Margaret Cossaceanu, born Margareta Cosăceanu, later Margaret Cossaceanu-Lavrillier (4 January 1893– 22 September 1980) was a French sculptor of Romanian origin.

== Biography ==
Margaret Cossaceanu, was born in Bucharest and was the niece of scientist George Constantinescu, inventor of the Theory of sonics. She studied sculpture from 1910 to 1913 at the School of Fine Arts in Bucharest under Dimitrie Paciurea.

In 1921, she obtained a scholarship enabling her to go to Rome to pursue her studies at the Academy of Fine Arts, (at the same time, painter Lucian Grigorescu was studying there). It was during this stay in the Italian capital that she met French engraver-medalist André Lavrillier, winner of the Prix de Rome in 1914, and boarder at the Villa Medici. He took her to Paris, and introduced her to sculptor Antoine Bourdelle.

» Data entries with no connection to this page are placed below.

/-! ### Consequences: time function, orbit space and trivialisation of an `I⁺`-regular d.o.c. -/

variable {𝓑} in
/-- **The stationary flow of `⟨⟨M_ext⟩⟩` is `φₜ` restricted**: for any flow `θ` of `T` on `M`
(`θ(0, ·) = id`, curves the integral curves of `T`, e.g. `exists_stationary_flow`), the chosen
flow of the stationary space-time `docSpacetime` (`IsStationaryKilling.flow`) satisfies
`↑(flow (s, y)) = θ(s, ↑y)` — uniqueness of integral curves of the smooth field `T`
(`eq_flow_of_isMIntegralCurve`), the orbit of `T|` through `y` being the orbit of `T` through
`↑y` read in `⟨⟨M_ext⟩⟩` (`isMIntegralCurve_subtypeVal_comp_iff`). Chruściel–Costa 2008, §2.2
(`φₜ[X]`). [cite: ChruscielCosta2008, §2.2] -/
theorem coe_flow_docKilling (hT : ∀ p ∈ 𝓑.doc, 𝓑.metric.IsTimelike (𝓑.killing p))
    {θ : ℝ × 𝓑.carrier → 𝓑.carrier} (hθX : ∀ p, IsMIntegralCurve (fun t ↦ θ (t, p)) 𝓑.killing)
    (hθ0 : ∀ p, θ (0, p) = p) (s : ℝ) (y : 𝓑.docOpens hF hP) :
    ((isStationaryKilling_docKilling hF hP hT).flow (s, y) : 𝓑.docOpens hF hP).1 = θ (s, y.1) := by
  have hK1 : ContMDiff (𝓡 4) (𝓡 4).tangent 1
      (fun x ↦ (⟨x, 𝓑.killing x⟩ : TangentBundle (𝓡 4) 𝓑.carrier)) :=
    𝓑.isStationaryKilling.isKillingField.contMDiff.of_le (WithTop.coe_le_coe.mpr le_top)
  have hγ : IsMIntegralCurve
      (Subtype.val ∘ fun t ↦ (isStationaryKilling_docKilling hF hP hT).flow (t, y)) 𝓑.killing :=
    (isMIntegralCurve_subtypeVal_comp_iff (V := 𝓑.killing) (𝓑.docOpens hF hP)).2
      ((isStationaryKilling_docKilling hF hP hT).isMIntegralCurve_flow y)
  have h := eq_flow_of_isMIntegralCurve hK1 hθX hθ0 hγ s
  simp only [Function.comp_apply, (isStationaryKilling_docKilling hF hP hT).flow_zero] at h
  exact h

variable {𝓑} in
/-- **A global time function on an `I⁺`-regular d.o.c. with timelike Killing field** (Anderson
2000, §0, (0.1), for the space-time `⟨⟨M_ext⟩⟩`): a `C^∞` function `t : ⟨⟨M_ext⟩⟩ → ℝ` with
`t(φₛ y) = t(y) + s` along the stationary flow. Chronology of `⟨⟨M_ext⟩⟩` is
`IsIPlusRegular.isChronological_docSpacetime`. Chruściel–Costa 2008, §4.2 ((4.15): "the flow of
`K₀` consisting of translations along the `ℝ` axis"); Anderson 2000, (0.1).
[cite: Anderson2000, §0, (0.1); ChruscielCosta2008, §4.2 (4.15)] -/
theorem IsIPlusRegular.exists_docTimeFunction (hreg : 𝓑.IsIPlusRegular)
    (hT : ∀ p ∈ 𝓑.doc, 𝓑.metric.IsTimelike (𝓑.killing p)) :
    ∃ t : 𝓑.docOpens hF hP → ℝ, ContMDiff (𝓡 4) 𝓘(ℝ, ℝ) ∞ t ∧
      ∀ (s : ℝ) (y : 𝓑.docOpens hF hP),
        t ((isStationaryKilling_docKilling hF hP hT).flow (s, y)) = t y + s :=
  (isStationaryKilling_docKilling hF hP hT).exists_timeFunction
    (hreg.isChronological_docSpacetime hF hP)

variable {𝓑} in
/-- **The orbit space `⟨⟨M_ext⟩⟩/ℝ` of an `I⁺`-regular d.o.c. with timelike Killing field is a
smooth, Hausdorff, second countable, connected `3`-manifold** (Anderson 2000, §0, for the
space-time `⟨⟨M_ext⟩⟩`; the slice charts of `StationaryOrbitSpaceManifold.lean`). This is the
manifold `Σ` of the static form `⟨⟨M_ext⟩⟩ = ℝ × Σ`, `g = -V² dt² + γ` (Chruściel–Costa–Heusler
2012, §3.1: "the orbit space"). [cite: Anderson2000, §0; ChruscielCostaHeusler2012, §3.1] -/
theorem IsIPlusRegular.isManifold_docOrbitSpace (hreg : 𝓑.IsIPlusRegular)
    (hT : ∀ p ∈ 𝓑.doc, 𝓑.metric.IsTimelike (𝓑.killing p)) :
    letI := (isStationaryKilling_docKilling hF hP hT).orbitSpaceChartedSpace
      (hreg.isChronological_docSpacetime hF hP)
    IsManifold (𝓡 3) ∞ (OrbitSpace (𝓑.docKilling hF hP)) ∧
      T2Space (OrbitSpace (𝓑.docKilling hF hP)) ∧
      SecondCountableTopology (OrbitSpace (𝓑.docKilling hF hP)) ∧
      ConnectedSpace (OrbitSpace (𝓑.docKilling hF hP)) :=
  (isStationaryKilling_docKilling hF hP hT).isManifold_orbitSpace
    (hreg.isChronological_docSpacetime hF hP)

variable {𝓑} in
/-- **Trivialisation `⟨⟨M_ext⟩⟩ ≅ ℝ × (⟨⟨M_ext⟩⟩/ℝ)` of an `I⁺`-regular d.o.c. with timelike
Killing field**, the stationary flow acting by translation of the `ℝ`-factor (Anderson 2000,
(0.1), `M = ℝ × S`, `X = ∂_t`, for the space-time `⟨⟨M_ext⟩⟩`;
`Spacetime.IsStationaryKilling.exists_trivialization`). Chruściel–Costa 2008, §4.2, (4.15)
("`⟨⟨M_ext⟩⟩ ∩ M` is diffeomorphic to `ℝ × S`, with the flow of `K₀` consisting of translations
along the `ℝ` axis" — in the strictly stationary case at hand no blow-up of an axis is involved).
[cite: ChruscielCosta2008, §4.2 (4.15); Anderson2000, §0, (0.1)] -/
theorem IsIPlusRegular.exists_docTrivialization (hreg : 𝓑.IsIPlusRegular)
    (hT : ∀ p ∈ 𝓑.doc, 𝓑.metric.IsTimelike (𝓑.killing p)) :
    letI := (isStationaryKilling_docKilling hF hP hT).orbitSpaceChartedSpace
      (hreg.isChronological_docSpacetime hF hP)
    ∃ (t : 𝓑.docOpens hF hP → ℝ)
      (Φ : Diffeomorph (𝓡 4) (𝓘(ℝ, ℝ).prod (𝓡 3)) (𝓑.docOpens hF hP)
        (ℝ × OrbitSpace (𝓑.docKilling hF hP)) ∞),
      ContMDiff (𝓡 4) 𝓘(ℝ, ℝ) ∞ t ∧ (∀ y, Φ y = (t y, orbitProj (𝓑.docKilling hF hP) y)) ∧
        ∀ (s : ℝ) (y : 𝓑.docOpens hF hP),
          Φ ((isStationaryKilling_docKilling hF hP hT).flow (s, y)) =
            (t y + s, orbitProj (𝓑.docKilling hF hP) y) :=
  (isStationaryKilling_docKilling hF hP hT).exists_trivialization
    (hreg.isChronological_docSpacetime hF hP)

end StationaryAFBlackHole

end Literature.Geometry.Lorentzian

end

After being awarded the Grand Prize at the Academy of Fine Arts in 1922, Cossaceanu left Rome to settle in Paris, where she attended the workshop of her compatriot Constantin Brâncuşi while continuing her studies at the Académie de la Grande Chaumière, in Antoine Bourdelle's studio, where she met Germaine Richier and Alberto Giacometti. Bourdelle took her as a collaborator in his workshop at impasse du Maine. He asked her to recreate in larger scale some of his works, as, for example, his Sapho; For these figurative works she used wax, earth, plaster, bronze or stone. She continued to work with him until his death in 1929. She participated in various Salons and exhibitions, such as the Salon d'Automne or the Salon des Tuileries and produced pieces for the French state. She was commissioned to create a high relief for the International Exposition of Art and Technology in Modern Life (1937), for the Asian and Romanian pavilions. The high relief of the Daces (marble, 3m high) for which she received the diploma of honor is today in Bucharest.

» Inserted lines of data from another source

import Mathlib.Analysis.SpecialFunctions.Pow.Real
import Mathlib.Analysis.SpecialFunctions.Log.Basic
import Mathlib.Analysis.Complex.ExponentialBounds
import Mathlib.Data.Nat.Factorial.Basic
import HarnessLib

/-!
# Brownawell–Waldschmidt: elementary inequalities for the parameters

`Literature/NumberTheory/Transcendental/BWParams.lean` — small real-analysis lemmas used to
compare the explicit bounds of the level-`s` construction (`BWConstruction.lean`) with the
sequences `δ_s = κ₁ s²`, `σ_s = κ₂ s² log s` of Gelfond's criterion (`BWMain.lean`). Nothing here
is specific to transcendence: logarithms of products and powers, `log s ≤ s`, the decay
`(3/(s-1))^{N} ≤ exp(-N (log s)/2)` for `s ≥ 16`, absorption of lower-order terms
(`K s³ ≤ ε s⁴ log s` for large `s`), and the growth conditions `(s+1)² ≤ 2 s²`,
`(s+1)² log(s+1) < 2 s² log s` (`s ≥ 8`).

## References

* [BakerTNT1975] A. Baker, *Transcendental Number Theory*, CUP (1975), Ch. 12 §5 (the
  comparison "`n ≤ k(log k)^{1/2}`, `log h ≤ k log k`, `log|P(ω)| ≤ -k²(log k)^{…}`").
-/

noncomputable section

open Real

namespace Literature.NumberTheory.Transcendental.BrownawellWaldschmidt.Params

/-! ### Logarithms -/

/-- `log s ≥ 1` for `s ≥ 3`. [folklore] -/
lemma one_le_log {s : ℝ} (hs : 3 ≤ s) : 1 ≤ Real.log s := by
  have h : Real.exp 1 ≤ s := le_trans (le_of_lt Real.exp_one_lt_d9) (by norm_num at hs ⊢; linarith)
  calc (1 : ℝ) = Real.log (Real.exp 1) := (Real.log_exp 1).symm
    _ ≤ Real.log s := Real.log_le_log (Real.exp_pos 1) h

/-- `log x ≤ x` for `x ≥ 0`: this is Mathlib's `Real.log_le_self`, to be used directly; unused
deprecated restatement (dedup-00607). [folklore] -/
@[deprecated Real.log_le_self (since := "2026-08-15")]
lemma log_le_self' {x : ℝ} (hx : 0 ≤ x) : Real.log x ≤ x := Real.log_le_self hx

/-- `log (c · s^k) = log c + k log s` for `c > 0`, `s > 0`. [folklore] -/
lemma log_const_mul_pow {c s : ℝ} (hc : 0 < c) (hs : 0 < s) (k : ℕ) :
    Real.log (c * s ^ k) = Real.log c + k * Real.log s := by
  rw [Real.log_mul hc.ne' (pow_pos hs k).ne', Real.log_pow]

/-- `log (c · s^k) ≤ (|log c| + k) · log s` for `s ≥ 3` (`log s ≥ 1`), `c > 0`. [folklore] -/
lemma log_const_mul_pow_le {c s : ℝ} (hc : 0 < c) (hs : 3 ≤ s) (k : ℕ) :
    Real.log (c * s ^ k) ≤ (|Real.log c| + k) * Real.log s := by
  have hs0 : 0 < s := by linarith
  have hl := one_le_log hs
  rw [log_const_mul_pow hc hs0 k, add_mul]
  have : Real.log c ≤ |Real.log c| * Real.log s := by
    calc Real.log c ≤ |Real.log c| := le_abs_self _
      _ = |Real.log c| * 1 := (mul_one _).symm
      _ ≤ |Real.log c| * Real.log s := mul_le_mul_of_nonneg_left hl (abs_nonneg _)
  linarith

/-- `log (1 + x) ≤ log 2 + log x` for `x ≥ 1`. [folklore] -/
lemma log_one_add_le {x : ℝ} (hx : 1 ≤ x) : Real.log (1 + x) ≤ Real.log 2 + Real.log x := by
  rw [← Real.log_mul (by norm_num) (by linarith)]
  exact Real.log_le_log (by linarith) (by linarith)

/-! ### The decay factor -/

/-- `3/(s-1) ≤ s^{-1/2}`, i.e. `3 √s ≤ s - 1`, for `s ≥ 16`. [folklore] -/
lemma three_div_le_inv_sqrt {s : ℝ} (hs : 16 ≤ s) : 3 / (s - 1) ≤ 1 / Real.sqrt s := by
  have hs0 : 0 < s := by linarith
  have hsq : 4 ≤ Real.sqrt s := by
    rw [show (4 : ℝ) = Real.sqrt 16 by rw [show (16 : ℝ) = 4 ^ 2 by norm_num,
      Real.sqrt_sq (by norm_num)]]
    exact Real.sqrt_le_sqrt hs
  have hsqpos : 0 < Real.sqrt s := by linarith
  rw [div_le_div_iff₀ (by linarith) hsqpos, one_mul]
  have hss : Real.sqrt s * Real.sqrt s = s := Real.mul_self_sqrt hs0.le
  nlinarith

/-- **The decay**: `(3/(s-1))^N ≤ exp(-(N/2) log s)` for `s ≥ 16`. [folklore] -/
lemma decay_pow_le {s : ℝ} (hs : 16 ≤ s) (N : ℕ) :
    (3 / (s - 1)) ^ N ≤ Real.exp (-((N : ℝ) / 2 * Real.log s)) := by
  have hs0 : 0 < s := by linarith
  have h3 : 0 ≤ 3 / (s - 1) := div_nonneg (by norm_num) (by linarith)
  have h1 := three_div_le_inv_sqrt hs
  calc (3 / (s - 1)) ^ N ≤ (1 / Real.sqrt s) ^ N := pow_le_pow_left₀ h3 h1 N
    _ = Real.exp (-((N : ℝ) / 2 * Real.log s)) := by
        rw [one_div, inv_pow, ← Real.exp_log (pow_pos (Real.sqrt_pos.mpr hs0) N), ← Real.exp_neg]
        congr 1
        rw [Real.log_pow, Real.log_sqrt hs0.le]
        ring

/-! ### Absorbing lower-order terms -/

/-- `K ≤ ε s log s` once `s ≥ 3` and `s ≥ K/ε` (`ε > 0`, `K ≥ 0`). [folklore] -/
lemma const_le_eps_mul_s_log {K ε s : ℝ} (hε : 0 < ε) (hs : 3 ≤ s)
    (hsK : K / ε ≤ s) : K ≤ ε * s * Real.log s := by
  have hl := one_le_log hs
  have h1 : K ≤ ε * s := by rwa [div_le_iff₀' hε] at hsK
  calc K ≤ ε * s := h1
    _ = ε * s * 1 := (mul_one _).symm
    _ ≤ ε * s * Real.log s := by
        apply mul_le_mul_of_nonneg_left hl
        exact mul_nonneg hε.le (by linarith)

/-- `K s³ ≤ ε s⁴ log s` once `s ≥ 3` and `s ≥ K/ε`. [folklore] -/
lemma cube_le_eps_quartic_log {K ε s : ℝ} (hε : 0 < ε) (hs : 3 ≤ s)
    (hsK : K / ε ≤ s) : K * s ^ 3 ≤ ε * s ^ 4 * Real.log s := by
  have h := const_le_eps_mul_s_log hε hs hsK
  have hs3 : 0 ≤ s ^ 3 := by positivity
  calc K * s ^ 3 ≤ (ε * s * Real.log s) * s ^ 3 := mul_le_mul_of_nonneg_right h hs3
    _ = ε * s ^ 4 * Real.log s := by ring

/-- `K s² log s ≤ ε s⁴ log s` once `s ≥ 3` and `s² ≥ K/ε`. [folklore] -/
lemma sq_log_le_eps_quartic_log {K ε s : ℝ} (hε : 0 < ε) (hs : 3 ≤ s)
    (hsK : K / ε ≤ s ^ 2) : K * s ^ 2 * Real.log s ≤ ε * s ^ 4 * Real.log s := by
  have hl : 0 ≤ Real.log s := le_trans zero_le_one (one_le_log hs)
  have h1 : K ≤ ε * s ^ 2 := by rwa [div_le_iff₀' hε] at hsK
  calc K * s ^ 2 * Real.log s ≤ (ε * s ^ 2) * s ^ 2 * Real.log s := by
        gcongr
    _ = ε * s ^ 4 * Real.log s := by ring

/-- `K s² ≤ ε s² log s` once `log s ≥ K/ε` (`s > 0`). [folklore] -/
lemma sq_le_eps_sq_log {K ε s : ℝ} (hε : 0 < ε) (hs : 0 < s)
    (hsK : K / ε ≤ Real.log s) : K * s ^ 2 ≤ ε * s ^ 2 * Real.log s := by
  have h1 : K ≤ ε * Real.log s := by rwa [div_le_iff₀' hε] at hsK
  have hs2 : 0 ≤ s ^ 2 := by positivity
  calc K * s ^ 2 ≤ (ε * Real.log s) * s ^ 2 := mul_le_mul_of_nonneg_right h1 hs2
    _ = ε * s ^ 2 * Real.log s := by ring

/-- `log s ≤ s²` (for `s ≥ 0`). [folklore] -/
lemma log_le_sq {s : ℝ} (hs : 1 ≤ s) : Real.log s ≤ s ^ 2 := by
  calc Real.log s ≤ s := Real.log_le_self (by linarith)
    _ ≤ s ^ 2 := by nlinarith

/-! ### Growth of the sequences of Gelfond's criterion -/

/-- `(s+1)² ≤ 2 s²` for `s ≥ 3`. [folklore] -/
lemma succ_sq_le_two_mul_sq {s : ℝ} (hs : 3 ≤ s) : (s + 1) ^ 2 ≤ 2 * s ^ 2 := by nlinarith

/-- `log (s+1) ≤ log s + 1/s` for `s > 0`. [folklore] -/
lemma log_succ_le {s : ℝ} (hs : 0 < s) : Real.log (s + 1) ≤ Real.log s + 1 / s := by
  have h : Real.log (s + 1) - Real.log s = Real.log (1 + 1 / s) := by
    rw [← Real.log_div (by linarith) hs.ne']
    congr 1
    field_simp
  have h2 : Real.log (1 + 1 / s) ≤ 1 / s := by
    have := Real.log_le_sub_one_of_pos (show 0 < 1 + 1 / s by positivity)
    linarith
  linarith

/-- `(s+1)² log(s+1) < 2 s² log s` for `s ≥ 8`. [folklore] -/
lemma succ_sq_log_lt {s : ℝ} (hs : 8 ≤ s) :
    (s + 1) ^ 2 * Real.log (s + 1) < 2 * (s ^ 2 * Real.log s) := by
  have hs0 : 0 < s := by linarith
  have hl : 2 ≤ Real.log s := by
    have h8 : Real.log 8 ≤ Real.log s := Real.log_le_log (by norm_num) hs
    have : (2 : ℝ) ≤ Real.log 8 := by
      rw [show (8 : ℝ) = 2 ^ 3 by norm_num, Real.log_pow]
      have := Real.log_two_gt_d9
      push_cast
      linarith
    linarith
  have h1 := log_succ_le hs0
  have hpos : 0 < (s + 1) ^ 2 := by positivity
  calc (s + 1) ^ 2 * Real.log (s + 1) ≤ (s + 1) ^ 2 * (Real.log s + 1 / s) :=
        mul_le_mul_of_nonneg_left h1 hpos.le
    _ = (s + 1) ^ 2 * Real.log s + (s + 1) ^ 2 / s := by ring
    _ < 2 * (s ^ 2 * Real.log s) := by
        have h3 : (s + 1) ^ 2 / s ≤ 2 * s := by
          rw [div_le_iff₀ hs0]; nlinarith
        have h4 : 0 ≤ s ^ 2 - 2 * s - 1 := by nlinarith
        nlinarith [mul_le_mul_of_nonneg_left hl h4]

/-- The final gap: if `a² > 320 κ₁ κ₂` then `-(a²/4) X < -80 κ₁ κ₂ X` for `X > 0`. [folklore] -/
lemma final_gap {a2 κ₁ κ₂ X : ℝ} (h : 320 * κ₁ * κ₂ < a2) (hX : 0 < X) :
    -(a2 / 4 * X) < -(80 * (κ₁ * κ₂) * X) := by nlinarith

end Literature.NumberTheory.Transcendental.BrownawellWaldschmidt.Params

end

Until 1977, at the request of the Monnaie de Paris, she made several medals
(the medal of the deputies of the National Assembly (France) in 1968 - the portraits of Romain Gary, Anna de Noailles, Giacometti, Jean Effel, among others).
In 1952, Bernheim-Jeune Gallery organized a retrospective exhibition of her work, and the Museum of Modern Art of the city of Paris acquired The great torso of Woman.

In 1970, for the fortieth anniversary of the death of her master, she created from memory a portrait of Antoine Bourdelle.

In 1929, Cossaceanu married André Lavrillier, with whom she had three children, including photographer Carol-Marc Lavrillier. Margaret Cossaceanu died in Paris on September 22, 1980, at the age of 87.

In 1993, the Galerie Vallois in Paris organized a retrospective show of her work.

== Works and collections (selection) ==
- Pieta, (1923), Musée des Années Trente
- Walkyrie, (1923) used for the Constantinesco (automobile).

- Portrait of Constantin I. Diamandy, Romanian diplomat, (1927)
- Bust André Lavrillier, (1927), Musée national d'art moderne, Pompidou center

- Grand portrait de femme, (1930)
- Statue of Tudor Vladimirescu in Craiova, (1937)

- High relief Daces, (1937) for the Romanian pavillon at the International Exposition of Art and Technology in Modern Life 1937, today in Bucharest
- Bas-relief, Faculté de pharmacie de Paris, (1936-1940)
- Marble Head of Rhodia Bourdelle, (1943), Musée Rolin, Autun
- Bust of Jean Charcot, (1943), Musée national de la Marine, Paris
- Portrait of George Enescu, (1956), Musée de la Philharmonie de Paris
- Head of a young girl, Saint-Brieuc Museum of Art and History
- Monumental, Musée des Années Trente, Boulogne Billancourt
- Woman Torso, (1955), Musée d'Art Moderne de la Ville de Paris.